Radon-Nikodym Derivative for paths of stochastic process

Question

I am currently trying to understand this paper https://arxiv.org/pdf/1505.07612.pdf and have problems understanding lemma 3.1. We have a stochastic Process given by \begin{equation} dX_t=rh_t(X) 1_{ \{\theta \leq t\} }dt+\sigma \sqrt{h_t(X)}dW_t \end{equation} where $\theta$ is a Random Variable and $W$ a Brownian motion.

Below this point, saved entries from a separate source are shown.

import Summits.MatrixMultiplication.OmegaCensus.STPPKernelListerDataZ59
import Summits.MatrixMultiplication.OmegaCensus.STPPKernelListerSplit
import Summits.MatrixMultiplication.OmegaCensus.STPPKernelListerRowsZ59S31
import Summits.MatrixMultiplication.OmegaCensus.STPPKernelListerRowsZ59S32

/-!
# ω-census (abelian STPP census): kernel lister rows for `ℤ_59` (split form), file 33 of 43 (kernel computation)

HONEST FRAMING (pub-omega census; verbatim): lottery ticket; floor = certified bounds/negative ranges.
Census STRUCTURE (seat pub-omega-stpp-2 gen 29, 2026-08-29), family (b2).  One chunk of the root computation of the kernel lister at `n = 59` in split form
(`KLister.scanFirstSel2C`): first block (2, 3, 3), second blocks = the complement of the sibling files' selections.  Twin estimate ≈ 6646 calls ≈ 4 s of kernel.  Assembled in `STPPKernelListerCapstoneZ59.lean`.
Pure finite computation; nothing here is progress on `ω`.
-/

namespace Summit.MatrixMultiplication.OmegaCensus.KLister

/-- First blocks of this file. [folklore] -/
def sel1Z59S33 : List Shape := [(2, 3, 3)]


set_option maxRecDepth 32768 in
set_option maxHeartbeats 4000000 in
/-- Rows of the kernel lister at `59` (split form) for this file's selections. [folklore] -/
theorem scanSel_Z59_S33 :
    scanFirstSel2C 59 deadZ59 (fun s => sel1Z59S33.contains s) (fun t => !(sel2Z59S31.contains t || sel2Z59S32.contains t)) chunksZ59 = true := by
  decide +kernel

end Summit.MatrixMultiplication.OmegaCensus.KLister
import Summits.HubbardSuperconductivity.HubbardSuperconductivity.Theorems.AnisotropyChordTransferFibre3FinXBSym

/-!
# Route `AnisotropyChord` / H0 rotor rung: FIN exact-block row-`N₁` certificate at `L = 17` — cell facts, part `m`

Kernel facts `xbCellAny 17 (49/50) la lb c = true` (via the symmetric-table evaluator `xbCellAnyW` of `…FinXBSym`: `rw [← xbCellAnyW_eq]; decide +kernel`, zero data) for 4 λ-cells of the per-`L` cover
(`…FinXBCover.xbCheck`; cell design: p3 g5 scratch `xb_design.py`, float mirror `xb_mirror.py`); assembled in `…FinXBSeventeen`.
Prover seat `hubbard-h0-rotor-p3` g5; helper for piece A = stmt-HubbardSuperconductivity-23918 of rung 19089 (`--supports`, helper class).
WHAT THIS IS NOT: nothing here proves superconductivity in the Hubbard model (rotor TARGET as worded stays FALSE, g15 verdict); kernel facts for the FIN certificate of ONE hypothesis (row `N₁`) of ONE conditional reduction.  Tree imports only; no sorry, no new axioms.
-/

set_option linter.dupNamespace false

namespace Summit.HubbardSuperconductivity.HubbardSuperconductivity.Theorems.AnisotropyChord.Transfer.Fibre3

namespace FinXB

set_option maxHeartbeats 4000000 in
/-- kernel fact: cell 62 at `L = 17` (certified, c = (1/2 : ℚ)). [folklore] -/
theorem xb17_62 : xbCellAny 17 (49/50 : ℚ) 3520908685682959 3732163206823937 (1/2 : ℚ) = true := by
  rw [← xbCellAnyW_eq]
  decide +kernel

set_option maxHeartbeats 4000000 in
/-- kernel fact: cell 63 at `L = 17` (certified, c = (1/2 : ℚ)). [folklore] -/
theorem xb17_63 : xbCellAny 17 (49/50 : ℚ) 3732163206823937 3956092999233374 (1/2 : ℚ) = true := by
  rw [← xbCellAnyW_eq]
  decide +kernel

set_option maxHeartbeats 4000000 in
/-- kernel fact: cell 64 at `L = 17` (certified, c = (1/2 : ℚ)). [folklore] -/
theorem xb17_64 : xbCellAny 17 (49/50 : ℚ) 3956092999233374 4193458579187377 (1/2 : ℚ) = true := by
  rw [← xbCellAnyW_eq]
  decide +kernel

set_option maxHeartbeats 4000000 in
/-- kernel fact: cell 65 at `L = 17` (certified, c = (1/2 : ℚ)). [folklore] -/
theorem xb17_65 : xbCellAny 17 (49/50 : ℚ) 4193458579187377 4445066093938621 (1/2 : ℚ) = true := by
  rw [← xbCellAnyW_eq]
  decide +kernel

end FinXB

end Summit.HubbardSuperconductivity.HubbardSuperconductivity.Theorems.AnisotropyChord.Transfer.Fibre3
import Literature.Geometry.Symplectic.OrigamiModelForm
import Mathlib.Analysis.InnerProductSpace.Calculus
import HarnessLib

/-!
# The form `p^*ω_Z + d(|w|² p^*α) - 2 dx∧dy` on `N × ℂ` (the reduced form of the symplectic cut,
# before reduction)

Proofs companion of `OrigamiUnfolding.lean` (the named fact
`Literature.Geometry.Symplectic.exists_symplecticCutPieces_of_isOrigamiForm`, Cannas da
Silva–Guillemin–Pires, *Symplectic Origami*, IMRN 2011 = arXiv:0909.4065, Prop. 2.8; architecture
in `OrigamiUnfoldingProofs.lean`), step (S2): the cut piece near the centre is the associated
disc bundle `Z ×_{S¹} D²` with its reduced symplectic form (§2.3 and proof of Prop. 2.8: the
reduced space `μ⁻¹(0)/S¹` of `Z × (-ε, ε) × ℂ`).  Instead of performing the reduction we write
the pull-back of the reduced form to `Z × ℂ` down directly: for a `2`-form `ωZ` and a `1`-form
`α` on a manifold `N` modelled on `ℝᵐ` the form

  `prodCutForm ωZ α = ωZ.pullback _ Prod.fst + d (|w|² • α.pullback _ Prod.fst) + (-2) • dx∧dy`

on `N × ℂ` (model `(𝓡 m).prod 𝓘(ℝ, ℂ)`), which along the real slice `w = t ∈ ℝ` is EXACTLY the
model form `p^*ωZ + d(t² p^*α)` of `OrigamiModelForm.lean` (`prodCutForm_apply_ofReal`), and
which is basic for the diagonal circle action when `α` is a connection form (sequel), hence
descends to `N ×_{S¹} ℂ`.  This file proves the pointwise formula

* `prodCutForm_apply` — `Ω_{(n,w)}((a,σ),(b,τ)) = ωZ_n(a,b) + |w|² dα_n(a,b)`
  `+ 2⟪w,σ⟫ α_n(b) - 2⟪w,τ⟫ α_n(a) - 2 (σ₁τ₂ - σ₂τ₁)` (Leibniz rule, naturality of `d`,
  `d|w|² = 2⟪w, ·⟫` read in the product chart, whose `ℂ`-factor is the identity);
* `isSmoothForm_prodCutForm`, `isClosedForm_prodCutForm` (for smooth `ωZ`, `α`, closed `ωZ`);
* `areaFormC` — the constant area form `dx ∧ dy` of `ℂ` as an `MForm`, `areaFormC_apply`;
* `prodCutForm_apply_ofReal` — the restriction to the real slice is the model form.

Everything here is proved; the definitions (`areaAltC`, `areaFormC`, `prodCutForm`) are explicit
constructions; no facts.

## References

* A. Cannas da Silva, V. Guillemin, A. R. Pires, *Symplectic Origami*, IMRN 2011 =
  arXiv:0909.4065, §2.3, proof of Prop. 2.8. [CannasdasilvaGuilleminPires2010]
* E. Lerman, *Symplectic cuts*, Math. Res. Lett. 2 (1995) 247–258 (the cut as a reduction of
  `M × ℂ`).
-/

noncomputable section
/-- The `a`-coordinate of `φ` on translations is additive, hence SCALAR: `(φ (a, 0)).a = λ · a` with
`λ := (φ (1, 0)).a` (every additive self-map of `ℤ_p` is a scalar: the tree's
`PadicProductEnd.addMonoidHom_apply_eq_mul`). [cite: MochizukiSemiAnbd2006, §0 p.5] -/
theorem mulEquiv_transl_a (φ : Iw p ≃* Iw p) (a : ℤ_[p]) : (φ ⟨a, 0⟩).a = (φ ⟨1, 0⟩).a * a := by
  -- the additive map `a ↦ (φ (a,0)).a`
  let f : ℤ_[p] →+ ℤ_[p] :=
    { toFun := fun a => (φ ⟨a, 0⟩).a
      map_zero' := by
        have : (⟨0, 0⟩ : Iw p) = 1 := rfl
        rw [this, map_one, one_a]
      map_add' := fun a b => by
        have hs : (φ ⟨a, 0⟩).s = 0 := (mulEquiv_s_eq_zero_iff φ _).mpr rfl
        rw [← transl_mul_transl, map_mul, mul_a, hs]
        simp only [w, mul_zero, add_zero, one_mul] }
  have := Literature.Algebra.Module.PadicProductEnd.addMonoidHom_apply_eq_mul f a
  rw [mul_comm] at this
  exact this

/-- `λ := (φ (1, 0)).a` is non-zero. [cite: MochizukiSemiAnbd2006, §0 p.5] -/
theorem mulEquiv_lambda_ne_zero (φ : Iw p ≃* Iw p) : (φ ⟨1, 0⟩).a ≠ 0 := by
  intro h0
  have hs : (φ ⟨1, 0⟩).s = 0 := (mulEquiv_s_eq_zero_iff φ _).mpr rfl
  have h1 : φ ⟨1, 0⟩ = 1 := Iw.ext h0 hs
  have h2 : (⟨1, 0⟩ : Iw p) = 1 := φ.injective (by rw [h1, map_one])
  exact one_ne_zero (congrArg Iw.a h2)

/-- **The `s`-coordinate is fixed**: `(φ x).s = x.s` for every automorphism `φ` of `P` (apply `φ` to
`(0,s)(1,0)(0,s)⁻¹ = (1 + p s, 0)`). [cite: MochizukiSemiAnbd2006, §0 p.5] -/
theorem mulEquiv_apply_s (φ : Iw p ≃* Iw p) (x : Iw p) : (φ x).s = x.s := by
  -- first for `x = (0, s)`
  have htor : ∀ s : ℤ_[p], (φ ⟨0, s⟩).s = s := by
    intro s
    have hconj := conj_transl_one (⟨0, s⟩ : Iw p)
    have e := congrArg (fun z => (φ z).a) hconj
    simp only [map_mul, map_inv] at e
    rw [(conj_coords (φ ⟨0, s⟩) (φ ⟨1, 0⟩)).2, (mulEquiv_s_eq_zero_iff φ ⟨1, 0⟩).mpr rfl,
      mulEquiv_transl_a φ (w p s)] at e
    simp only [mul_zero, zero_mul, neg_zero, zero_add, w] at e
    -- e : (1 + p (φ(0,s)).s) λ = λ (1 + p s)
    have h0 : (((φ ⟨0, s⟩).s - s) * (p : ℤ_[p])) * (φ ⟨1, 0⟩).a = 0 := by linear_combination e
    rcases mul_eq_zero.mp h0 with h1 | h1
    · rcases mul_eq_zero.mp h1 with h2 | h2
      · exact sub_eq_zero.mp h2
      · exact absurd h2 p_ne_zero
    · exact absurd h1 (mulEquiv_lambda_ne_zero φ)
  have hx : φ x = φ ⟨x.a, 0⟩ * φ ⟨0, x.s⟩ := by rw [← map_mul, transl_mul_tor]
  rw [hx, mul_s, (mulEquiv_s_eq_zero_iff φ _).mpr rfl, htor]
  ring

/-- The `a`-coordinates of `φ` on the torus `(0, s)` form a 1-cocycle of the ABELIAN group `U` with values in the
torsion-free `ℤ_p`, hence are LINEAR: `(φ (0, s)).a = κ · s` with `κ := (φ (0, 1)).a`.
[cite: MochizukiSemiAnbd2006, §0 p.5] -/
theorem mulEquiv_tor_a (φ : Iw p ≃* Iw p) (s : ℤ_[p]) : (φ ⟨0, s⟩).a = (φ ⟨0, 1⟩).a * s := by
  have e := congrArg (fun z => (φ z).a) (tor_comm s (1 : ℤ_[p]))
  simp only [map_mul, mul_a, mulEquiv_apply_s] at e
  simp only [w] at e
  -- e : κ s + (1 + p s) κ 1 = κ 1 + (1 + p) κ s
  have h0 : ((φ ⟨0, s⟩).a - (φ ⟨0, 1⟩).a * s) * (p : ℤ_[p]) = 0 := by linear_combination -e
  rcases mul_eq_zero.mp h0 with h1 | h1
  · exact sub_eq_zero.mp h1
  · exact absurd h1 p_ne_zero

/-- **CLASSIFICATION of the automorphisms of `P = ℤ_p ⋊ (1 + pℤ_p)`**: `(φ x).a = λ · x.a + κ · x.s` with
`λ = (φ (1,0)).a`, `κ = (φ (0,1)).a` (and `(φ x).s = x.s`, `mulEquiv_apply_s`).
[cite: MochizukiSemiAnbd2006, §0 p.5] -/
theorem mulEquiv_apply_a (φ : Iw p ≃* Iw p) (x : Iw p) :
    (φ x).a = (φ ⟨1, 0⟩).a * x.a + (φ ⟨0, 1⟩).a * x.s := by
  have hx : φ x = φ ⟨x.a, 0⟩ * φ ⟨0, x.s⟩ := by rw [← map_mul, transl_mul_tor]
  rw [hx, mul_a, mulEquiv_apply_s, mulEquiv_transl_a, mulEquiv_tor_a]
  unfold w
  ring

/-- `λ = (φ (1,0)).a` is a UNIT (its inverse is the `λ` of `φ⁻¹`). [cite: MochizukiSemiAnbd2006, §0 p.5] -/
theorem isUnit_mulEquiv_lambda (φ : Iw p ≃* Iw p) : IsUnit (φ ⟨1, 0⟩).a := by
  have e := mulEquiv_apply_a φ (φ.symm ⟨1, 0⟩)
  rw [MulEquiv.apply_symm_apply, mulEquiv_apply_s φ.symm] at e
  simp only [mul_zero, add_zero] at e
  exact isUnit_iff_exists_inv.mpr ⟨_, e.symm⟩

/-- The coordinates of an INNER automorphism: `λ = 1 + p g.s`, `κ = −p g.a`.
[cite: MochizukiSemiAnbd2006, §0 p.5] -/
theorem conj_lambda_kappa (g : Iw p) :
    ((MulAut.conj g) ⟨1, 0⟩).a = w p g.s ∧ ((MulAut.conj g) ⟨0, 1⟩).a = -((p : ℤ_[p]) * g.a) := by
  refine ⟨?_, ?_⟩
  · rw [MulAut.conj_apply, (conj_coords g ⟨1, 0⟩).2]
    simp only [mul_zero, zero_mul, neg_zero, zero_add, mul_one]
  · rw [MulAut.conj_apply, (conj_coords g ⟨0, 1⟩).2]
    simp only [mul_one, mul_zero, add_zero]

/-! ### Inner automorphisms and the invariants `λ mod p`, `κ mod p` -/

/-- `p · z` reduces to `0` modulo `p`. [cite: MochizukiSemiAnbd2006, §0 p.5] -/
theorem toZMod_p_mul (z : ℤ_[p]) : PadicInt.toZMod ((p : ℤ_[p]) * z) = 0 := by
  rw [← RingHom.mem_ker, PadicInt.ker_toZMod, PadicInt.maximalIdeal_eq_span_p]
  exact Ideal.mul_mem_right _ _ (Ideal.mem_span_singleton_self _)

/-- Elements with the same reduction modulo `p` differ by a multiple of `p`. [cite: MochizukiSemiAnbd2006, §0 p.5] -/
theorem exists_eq_add_p_mul_of_toZMod_eq {x y : ℤ_[p]} (h : PadicInt.toZMod x = PadicInt.toZMod y) :
    ∃ t : ℤ_[p], y = x + (p : ℤ_[p]) * t := by
  have hmem : y - x ∈ Ideal.span {(p : ℤ_[p])} := by
    rw [← PadicInt.maximalIdeal_eq_span_p, ← PadicInt.ker_toZMod, RingHom.mem_ker, map_sub, h, sub_self]
  obtain ⟨t, ht⟩ := Ideal.mem_span_singleton'.mp hmem
  exact ⟨t, by linear_combination -ht⟩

Let \begin{equation} \begin{split} \mu_{u,t}(A)&=P\left(X|_{[0,t]}\in A|\theta = u \right)& \quad \mu_{t}(A)&=P\left(X|_{[0,t]}\in A\right) \end{split} \end{equation} for $A\in \mathcal{B}\left( C\left([0,t],\mathbb{R}\right)\right)$. Then the lemma states that the Radon-Nikodym Derivative of $\mu_{u,t}$ w.r.t $\mu_{t,t}$ is given by \begin{equation} \frac{d\mu_{u,t}}{d\mu_{t,t}}=\exp\left(\int_{u}^{t}\frac{r}{\sigma^2}dX_s-\frac{1}{2}\int_{u}^{t}\frac{r^2}{\sigma^2}h_s\left(X\right)ds\right) \end{equation} The lemma therefore says: \begin{equation} \mu_{u,t}(A)=\int_{A}\frac{d\mu_{u,t}}{d\mu_{t,t}}(z)d\mu_{t,t}(z) \end{equation} Right ? My Problem with this is that $\frac{d\mu_{u,t}}{d\mu_{t,t}}$ is a random variable i.e. $\frac{d\mu_{u,t}}{d\mu_{t,t}}:\Omega \rightarrow \mathbb{R}$. But $\mu_{u,t}$ and $\mu_{t,t}$ are measures on $\mathcal{B}\left( C\left([0,t],\mathbb{R}\right)\right)$. So they are acting on different spaces. How does this then make sense ? I have already read the proof, but I don't understand the last step where this happens. I would be very grateful if someone could clear up my confusion.